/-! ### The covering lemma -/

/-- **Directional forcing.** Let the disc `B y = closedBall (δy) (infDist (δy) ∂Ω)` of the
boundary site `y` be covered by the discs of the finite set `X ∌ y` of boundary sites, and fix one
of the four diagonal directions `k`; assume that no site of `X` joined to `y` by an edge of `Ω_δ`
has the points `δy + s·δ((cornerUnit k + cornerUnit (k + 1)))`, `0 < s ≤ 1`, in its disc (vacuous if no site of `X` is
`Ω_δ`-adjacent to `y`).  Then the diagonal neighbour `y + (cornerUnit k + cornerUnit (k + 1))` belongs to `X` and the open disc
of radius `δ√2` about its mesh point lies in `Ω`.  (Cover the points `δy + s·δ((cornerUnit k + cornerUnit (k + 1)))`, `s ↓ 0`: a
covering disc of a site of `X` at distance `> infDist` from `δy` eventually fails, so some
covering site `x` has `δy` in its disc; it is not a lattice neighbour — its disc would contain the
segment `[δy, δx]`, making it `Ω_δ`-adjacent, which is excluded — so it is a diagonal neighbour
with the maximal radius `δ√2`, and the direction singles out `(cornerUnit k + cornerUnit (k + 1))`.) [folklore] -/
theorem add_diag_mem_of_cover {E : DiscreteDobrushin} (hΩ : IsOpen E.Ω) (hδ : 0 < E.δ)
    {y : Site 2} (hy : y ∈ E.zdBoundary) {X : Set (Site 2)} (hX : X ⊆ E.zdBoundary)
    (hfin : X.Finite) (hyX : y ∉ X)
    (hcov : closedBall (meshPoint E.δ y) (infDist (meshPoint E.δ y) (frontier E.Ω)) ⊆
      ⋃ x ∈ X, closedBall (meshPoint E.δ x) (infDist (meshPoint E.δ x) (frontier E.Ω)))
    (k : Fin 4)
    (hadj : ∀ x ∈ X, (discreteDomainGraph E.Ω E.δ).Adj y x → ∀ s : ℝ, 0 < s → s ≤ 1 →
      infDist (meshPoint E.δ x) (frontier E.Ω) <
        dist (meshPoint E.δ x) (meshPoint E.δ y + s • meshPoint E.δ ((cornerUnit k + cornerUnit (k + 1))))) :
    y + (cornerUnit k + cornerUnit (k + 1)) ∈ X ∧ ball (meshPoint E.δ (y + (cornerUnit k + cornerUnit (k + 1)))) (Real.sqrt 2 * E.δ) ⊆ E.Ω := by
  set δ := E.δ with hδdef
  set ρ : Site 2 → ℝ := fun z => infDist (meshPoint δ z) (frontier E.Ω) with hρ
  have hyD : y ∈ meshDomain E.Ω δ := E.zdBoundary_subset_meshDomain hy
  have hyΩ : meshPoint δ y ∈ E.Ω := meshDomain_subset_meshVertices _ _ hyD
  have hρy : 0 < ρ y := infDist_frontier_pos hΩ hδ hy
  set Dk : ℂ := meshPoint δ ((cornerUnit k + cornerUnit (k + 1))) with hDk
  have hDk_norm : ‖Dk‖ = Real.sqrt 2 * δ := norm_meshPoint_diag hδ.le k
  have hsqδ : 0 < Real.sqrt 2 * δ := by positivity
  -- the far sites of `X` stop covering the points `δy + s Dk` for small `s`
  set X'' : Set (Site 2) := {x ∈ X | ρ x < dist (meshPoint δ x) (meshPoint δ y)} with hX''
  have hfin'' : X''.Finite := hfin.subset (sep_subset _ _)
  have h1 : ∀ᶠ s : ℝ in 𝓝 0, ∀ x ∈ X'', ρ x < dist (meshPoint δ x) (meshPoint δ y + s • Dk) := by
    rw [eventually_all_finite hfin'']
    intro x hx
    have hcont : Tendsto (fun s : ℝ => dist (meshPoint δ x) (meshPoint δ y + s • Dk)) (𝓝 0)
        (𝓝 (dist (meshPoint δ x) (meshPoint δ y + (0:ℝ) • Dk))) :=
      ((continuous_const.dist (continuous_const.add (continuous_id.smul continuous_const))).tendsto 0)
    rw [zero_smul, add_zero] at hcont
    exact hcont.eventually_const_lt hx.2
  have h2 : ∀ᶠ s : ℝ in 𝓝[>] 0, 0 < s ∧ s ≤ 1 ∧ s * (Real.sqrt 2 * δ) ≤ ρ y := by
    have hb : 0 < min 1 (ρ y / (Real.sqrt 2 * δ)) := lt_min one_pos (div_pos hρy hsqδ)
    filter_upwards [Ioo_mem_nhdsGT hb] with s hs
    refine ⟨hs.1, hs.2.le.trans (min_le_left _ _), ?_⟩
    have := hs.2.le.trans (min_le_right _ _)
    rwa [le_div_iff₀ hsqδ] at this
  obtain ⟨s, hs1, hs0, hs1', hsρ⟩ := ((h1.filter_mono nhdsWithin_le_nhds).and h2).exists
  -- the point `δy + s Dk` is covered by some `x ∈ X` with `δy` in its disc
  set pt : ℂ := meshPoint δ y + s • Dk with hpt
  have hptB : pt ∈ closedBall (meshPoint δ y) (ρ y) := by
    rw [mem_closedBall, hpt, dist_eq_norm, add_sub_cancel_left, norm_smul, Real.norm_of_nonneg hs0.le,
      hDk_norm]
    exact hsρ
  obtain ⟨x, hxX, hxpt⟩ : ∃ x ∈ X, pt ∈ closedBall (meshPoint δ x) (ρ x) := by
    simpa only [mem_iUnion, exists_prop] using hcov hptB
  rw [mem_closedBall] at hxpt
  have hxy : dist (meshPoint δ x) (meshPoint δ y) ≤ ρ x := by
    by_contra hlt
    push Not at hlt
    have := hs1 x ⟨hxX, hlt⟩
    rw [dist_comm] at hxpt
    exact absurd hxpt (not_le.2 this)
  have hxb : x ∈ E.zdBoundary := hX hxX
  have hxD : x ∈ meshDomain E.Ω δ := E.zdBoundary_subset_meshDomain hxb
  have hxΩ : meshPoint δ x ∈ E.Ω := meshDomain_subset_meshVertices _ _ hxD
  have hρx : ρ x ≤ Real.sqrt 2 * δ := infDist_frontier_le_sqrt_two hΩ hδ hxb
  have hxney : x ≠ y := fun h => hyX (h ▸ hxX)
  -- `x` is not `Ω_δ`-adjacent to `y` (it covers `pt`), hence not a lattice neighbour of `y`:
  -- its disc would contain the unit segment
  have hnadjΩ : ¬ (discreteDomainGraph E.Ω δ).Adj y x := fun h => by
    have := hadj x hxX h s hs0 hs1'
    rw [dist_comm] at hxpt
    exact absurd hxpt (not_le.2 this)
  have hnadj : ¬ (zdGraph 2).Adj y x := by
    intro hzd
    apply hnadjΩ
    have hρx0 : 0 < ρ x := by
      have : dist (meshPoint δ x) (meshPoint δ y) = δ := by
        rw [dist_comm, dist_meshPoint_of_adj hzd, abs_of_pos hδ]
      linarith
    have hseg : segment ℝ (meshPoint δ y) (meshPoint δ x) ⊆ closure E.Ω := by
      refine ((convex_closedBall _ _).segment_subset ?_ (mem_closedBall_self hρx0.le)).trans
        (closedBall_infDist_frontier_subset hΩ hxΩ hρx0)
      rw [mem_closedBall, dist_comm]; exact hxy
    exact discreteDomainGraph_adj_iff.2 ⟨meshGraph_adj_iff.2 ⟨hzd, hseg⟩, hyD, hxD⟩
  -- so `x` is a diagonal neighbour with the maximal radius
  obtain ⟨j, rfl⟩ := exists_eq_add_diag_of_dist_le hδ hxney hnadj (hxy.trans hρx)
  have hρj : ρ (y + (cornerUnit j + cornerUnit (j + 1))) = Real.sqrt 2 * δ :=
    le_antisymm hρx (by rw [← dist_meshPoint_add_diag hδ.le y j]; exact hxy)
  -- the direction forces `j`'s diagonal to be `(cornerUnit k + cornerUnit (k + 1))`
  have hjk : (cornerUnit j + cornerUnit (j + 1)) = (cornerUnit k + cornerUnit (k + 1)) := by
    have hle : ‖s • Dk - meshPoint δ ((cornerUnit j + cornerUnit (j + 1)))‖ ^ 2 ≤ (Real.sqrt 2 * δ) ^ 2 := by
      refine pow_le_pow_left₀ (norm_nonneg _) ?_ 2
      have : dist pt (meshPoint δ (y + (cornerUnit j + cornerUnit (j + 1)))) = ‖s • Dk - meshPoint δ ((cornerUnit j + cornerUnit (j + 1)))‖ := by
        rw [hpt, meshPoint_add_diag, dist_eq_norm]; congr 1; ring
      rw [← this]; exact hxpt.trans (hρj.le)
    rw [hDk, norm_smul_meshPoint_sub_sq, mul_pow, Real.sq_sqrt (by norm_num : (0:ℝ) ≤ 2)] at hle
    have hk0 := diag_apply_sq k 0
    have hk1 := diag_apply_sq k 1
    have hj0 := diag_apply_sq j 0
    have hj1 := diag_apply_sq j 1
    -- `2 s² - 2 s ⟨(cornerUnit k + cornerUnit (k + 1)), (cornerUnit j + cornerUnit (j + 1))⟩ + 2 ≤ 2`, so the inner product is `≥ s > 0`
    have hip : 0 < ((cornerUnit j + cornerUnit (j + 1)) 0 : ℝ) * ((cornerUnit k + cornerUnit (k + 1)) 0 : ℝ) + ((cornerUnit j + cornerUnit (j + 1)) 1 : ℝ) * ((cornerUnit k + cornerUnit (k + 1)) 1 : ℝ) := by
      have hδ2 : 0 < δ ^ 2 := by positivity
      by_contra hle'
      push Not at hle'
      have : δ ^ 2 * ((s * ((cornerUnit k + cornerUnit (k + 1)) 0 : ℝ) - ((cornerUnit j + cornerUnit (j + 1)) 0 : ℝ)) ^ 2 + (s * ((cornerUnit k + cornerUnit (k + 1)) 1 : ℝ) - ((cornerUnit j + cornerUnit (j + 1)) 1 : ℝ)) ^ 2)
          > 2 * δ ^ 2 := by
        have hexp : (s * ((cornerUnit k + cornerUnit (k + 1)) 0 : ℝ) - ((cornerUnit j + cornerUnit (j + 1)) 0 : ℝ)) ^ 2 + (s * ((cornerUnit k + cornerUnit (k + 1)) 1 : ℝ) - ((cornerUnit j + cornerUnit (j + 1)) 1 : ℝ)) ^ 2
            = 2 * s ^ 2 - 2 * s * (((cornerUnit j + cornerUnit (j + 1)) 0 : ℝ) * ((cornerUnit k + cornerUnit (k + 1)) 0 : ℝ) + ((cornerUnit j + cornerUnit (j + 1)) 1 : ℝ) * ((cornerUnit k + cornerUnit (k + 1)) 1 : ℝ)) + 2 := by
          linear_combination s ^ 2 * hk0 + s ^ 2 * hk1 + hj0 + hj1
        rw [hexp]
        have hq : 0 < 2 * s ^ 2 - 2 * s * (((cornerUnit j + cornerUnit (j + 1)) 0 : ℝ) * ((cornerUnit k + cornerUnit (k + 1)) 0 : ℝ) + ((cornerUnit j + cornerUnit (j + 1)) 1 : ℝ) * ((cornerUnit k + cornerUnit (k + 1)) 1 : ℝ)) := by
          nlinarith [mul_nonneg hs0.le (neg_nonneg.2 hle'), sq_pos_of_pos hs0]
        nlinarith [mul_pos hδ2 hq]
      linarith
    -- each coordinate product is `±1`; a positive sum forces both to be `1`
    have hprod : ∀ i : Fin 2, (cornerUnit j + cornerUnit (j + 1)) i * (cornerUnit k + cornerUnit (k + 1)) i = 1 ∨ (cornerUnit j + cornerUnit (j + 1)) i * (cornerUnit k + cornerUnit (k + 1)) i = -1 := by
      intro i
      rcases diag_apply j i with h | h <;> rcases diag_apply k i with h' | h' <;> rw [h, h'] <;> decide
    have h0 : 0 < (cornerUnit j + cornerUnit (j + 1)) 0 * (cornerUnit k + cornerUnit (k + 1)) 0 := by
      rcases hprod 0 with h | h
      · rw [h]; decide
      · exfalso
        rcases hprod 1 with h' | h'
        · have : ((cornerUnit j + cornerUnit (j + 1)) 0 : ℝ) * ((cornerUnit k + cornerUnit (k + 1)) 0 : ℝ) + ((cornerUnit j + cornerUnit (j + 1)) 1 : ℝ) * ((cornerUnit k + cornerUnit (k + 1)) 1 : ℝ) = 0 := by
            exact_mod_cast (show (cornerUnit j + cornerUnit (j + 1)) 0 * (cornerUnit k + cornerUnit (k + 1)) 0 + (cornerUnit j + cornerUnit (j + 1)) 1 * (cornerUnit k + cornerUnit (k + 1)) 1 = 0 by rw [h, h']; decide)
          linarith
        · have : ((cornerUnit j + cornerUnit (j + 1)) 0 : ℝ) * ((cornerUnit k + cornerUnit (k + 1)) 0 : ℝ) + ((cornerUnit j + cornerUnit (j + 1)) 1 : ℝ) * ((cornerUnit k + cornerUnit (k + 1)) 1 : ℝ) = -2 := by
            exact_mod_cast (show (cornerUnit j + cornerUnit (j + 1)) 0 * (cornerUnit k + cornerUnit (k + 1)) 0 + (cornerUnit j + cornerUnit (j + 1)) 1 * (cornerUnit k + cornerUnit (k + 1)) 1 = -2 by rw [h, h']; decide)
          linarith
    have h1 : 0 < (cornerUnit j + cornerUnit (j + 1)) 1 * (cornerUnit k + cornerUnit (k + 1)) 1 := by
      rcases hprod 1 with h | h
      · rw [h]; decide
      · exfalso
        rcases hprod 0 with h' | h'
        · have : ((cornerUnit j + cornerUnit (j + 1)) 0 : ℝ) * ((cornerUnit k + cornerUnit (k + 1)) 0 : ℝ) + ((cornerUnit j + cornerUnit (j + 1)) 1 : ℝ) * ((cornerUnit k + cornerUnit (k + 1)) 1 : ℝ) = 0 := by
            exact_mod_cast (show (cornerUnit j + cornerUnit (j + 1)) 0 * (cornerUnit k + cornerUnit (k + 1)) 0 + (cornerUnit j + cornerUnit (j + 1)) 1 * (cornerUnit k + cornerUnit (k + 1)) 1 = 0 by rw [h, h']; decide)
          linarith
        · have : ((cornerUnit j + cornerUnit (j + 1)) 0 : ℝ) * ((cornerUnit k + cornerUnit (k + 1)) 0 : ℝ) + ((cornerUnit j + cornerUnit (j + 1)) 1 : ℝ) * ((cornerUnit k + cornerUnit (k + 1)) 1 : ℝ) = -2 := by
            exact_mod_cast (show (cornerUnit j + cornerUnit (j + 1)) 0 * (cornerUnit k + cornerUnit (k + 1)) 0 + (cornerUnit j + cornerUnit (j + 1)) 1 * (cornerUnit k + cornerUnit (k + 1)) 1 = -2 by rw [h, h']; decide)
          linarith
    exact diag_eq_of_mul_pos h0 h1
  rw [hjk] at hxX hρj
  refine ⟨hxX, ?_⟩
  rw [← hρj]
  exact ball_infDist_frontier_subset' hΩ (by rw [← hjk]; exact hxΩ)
--
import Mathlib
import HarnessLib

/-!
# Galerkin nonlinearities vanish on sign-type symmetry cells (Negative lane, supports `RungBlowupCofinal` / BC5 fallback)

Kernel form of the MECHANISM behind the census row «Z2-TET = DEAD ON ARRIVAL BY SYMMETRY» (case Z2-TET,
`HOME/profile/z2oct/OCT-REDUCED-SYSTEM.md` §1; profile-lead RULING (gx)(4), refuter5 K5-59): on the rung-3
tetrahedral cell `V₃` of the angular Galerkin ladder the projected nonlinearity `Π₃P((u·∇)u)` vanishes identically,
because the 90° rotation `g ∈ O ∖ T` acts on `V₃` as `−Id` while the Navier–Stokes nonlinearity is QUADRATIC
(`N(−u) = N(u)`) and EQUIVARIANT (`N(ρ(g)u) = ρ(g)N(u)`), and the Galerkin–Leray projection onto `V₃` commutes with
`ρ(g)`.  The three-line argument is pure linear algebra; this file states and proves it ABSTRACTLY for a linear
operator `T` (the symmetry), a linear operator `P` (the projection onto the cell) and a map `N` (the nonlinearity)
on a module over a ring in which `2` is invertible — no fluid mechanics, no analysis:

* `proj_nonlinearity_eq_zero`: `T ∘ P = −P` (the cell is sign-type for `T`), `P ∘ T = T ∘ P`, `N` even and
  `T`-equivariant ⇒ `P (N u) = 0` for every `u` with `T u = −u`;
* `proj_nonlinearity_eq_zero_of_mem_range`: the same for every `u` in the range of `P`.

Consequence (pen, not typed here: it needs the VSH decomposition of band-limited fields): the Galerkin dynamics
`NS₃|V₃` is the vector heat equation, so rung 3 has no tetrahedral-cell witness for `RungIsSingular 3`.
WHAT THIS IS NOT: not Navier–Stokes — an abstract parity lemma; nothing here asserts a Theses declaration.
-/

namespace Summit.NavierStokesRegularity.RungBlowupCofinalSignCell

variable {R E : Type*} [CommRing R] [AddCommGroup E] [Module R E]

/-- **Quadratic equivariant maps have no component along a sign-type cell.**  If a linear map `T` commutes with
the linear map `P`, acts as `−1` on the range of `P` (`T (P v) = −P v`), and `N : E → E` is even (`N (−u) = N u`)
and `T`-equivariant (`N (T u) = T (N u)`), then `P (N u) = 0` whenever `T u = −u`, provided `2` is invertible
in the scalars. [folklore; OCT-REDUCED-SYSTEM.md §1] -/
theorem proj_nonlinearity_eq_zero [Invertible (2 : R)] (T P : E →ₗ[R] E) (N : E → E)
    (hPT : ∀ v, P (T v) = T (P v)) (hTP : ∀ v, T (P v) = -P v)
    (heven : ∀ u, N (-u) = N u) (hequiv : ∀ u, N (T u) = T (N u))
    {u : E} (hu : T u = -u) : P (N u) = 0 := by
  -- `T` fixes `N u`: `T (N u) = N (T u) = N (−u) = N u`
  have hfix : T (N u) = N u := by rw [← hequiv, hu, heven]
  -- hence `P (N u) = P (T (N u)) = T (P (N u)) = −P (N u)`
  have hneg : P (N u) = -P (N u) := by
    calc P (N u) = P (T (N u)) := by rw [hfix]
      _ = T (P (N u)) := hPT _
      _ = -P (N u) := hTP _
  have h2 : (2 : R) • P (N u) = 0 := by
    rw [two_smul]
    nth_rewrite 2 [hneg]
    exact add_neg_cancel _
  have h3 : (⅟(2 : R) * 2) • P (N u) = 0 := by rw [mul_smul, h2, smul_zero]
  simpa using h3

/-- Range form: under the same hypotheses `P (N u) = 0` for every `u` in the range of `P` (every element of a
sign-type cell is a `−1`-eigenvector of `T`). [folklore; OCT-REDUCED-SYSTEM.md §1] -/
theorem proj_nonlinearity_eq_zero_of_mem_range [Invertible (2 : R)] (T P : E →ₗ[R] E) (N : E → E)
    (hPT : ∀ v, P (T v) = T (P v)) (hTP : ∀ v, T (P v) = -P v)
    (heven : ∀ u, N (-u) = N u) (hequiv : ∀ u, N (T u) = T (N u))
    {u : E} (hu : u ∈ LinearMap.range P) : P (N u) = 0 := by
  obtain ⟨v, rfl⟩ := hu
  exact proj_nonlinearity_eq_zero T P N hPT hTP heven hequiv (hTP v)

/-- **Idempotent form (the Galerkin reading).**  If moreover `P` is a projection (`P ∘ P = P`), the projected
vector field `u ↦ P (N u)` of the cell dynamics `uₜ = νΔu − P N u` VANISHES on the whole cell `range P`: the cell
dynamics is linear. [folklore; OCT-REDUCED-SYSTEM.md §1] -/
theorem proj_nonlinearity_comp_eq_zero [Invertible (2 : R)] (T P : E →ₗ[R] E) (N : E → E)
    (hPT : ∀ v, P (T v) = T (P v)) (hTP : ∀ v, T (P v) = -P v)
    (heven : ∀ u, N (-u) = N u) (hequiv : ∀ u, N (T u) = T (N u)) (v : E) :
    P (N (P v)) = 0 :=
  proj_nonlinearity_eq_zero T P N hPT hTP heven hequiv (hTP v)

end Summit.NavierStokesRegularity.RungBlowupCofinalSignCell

* **Work instructions**: Please reproduce, exactly as they appear above, the lines from the line containing "# Galerkin nonlinearities" up to and including the line containing "(the symmetry), a".

* **Response to the exercise**:
# Galerkin nonlinearities vanish on sign-type symmetry cells (Negative lane, supports `RungBlowupCofinal` / BC5 fallback)

Kernel form of the MECHANISM behind the census row «Z2-TET = DEAD ON ARRIVAL BY SYMMETRY» (case Z2-TET,
`HOME/profile/z2oct/OCT-REDUCED-SYSTEM.md` §1; profile-lead RULING (gx)(4), refuter5 K5-59): on the rung-3
tetrahedral cell `V₃` of the angular Galerkin ladder the projected nonlinearity `Π₃P((u·∇)u)` vanishes identically,
because the 90° rotation `g ∈ O ∖ T` acts on `V₃` as `−Id` while the Navier–Stokes nonlinearity is QUADRATIC
(`N(−u) = N(u)`) and EQUIVARIANT (`N(ρ(g)u) = ρ(g)N(u)`), and the Galerkin–Leray projection onto `V₃` commutes with
`ρ(g)`.  The three-line argument is pure linear algebra; this file states and proves it ABSTRACTLY for a linear
operator `T` (the symmetry), a linear operator `P` (the projection onto the cell) and a map `N` (the nonlinearity)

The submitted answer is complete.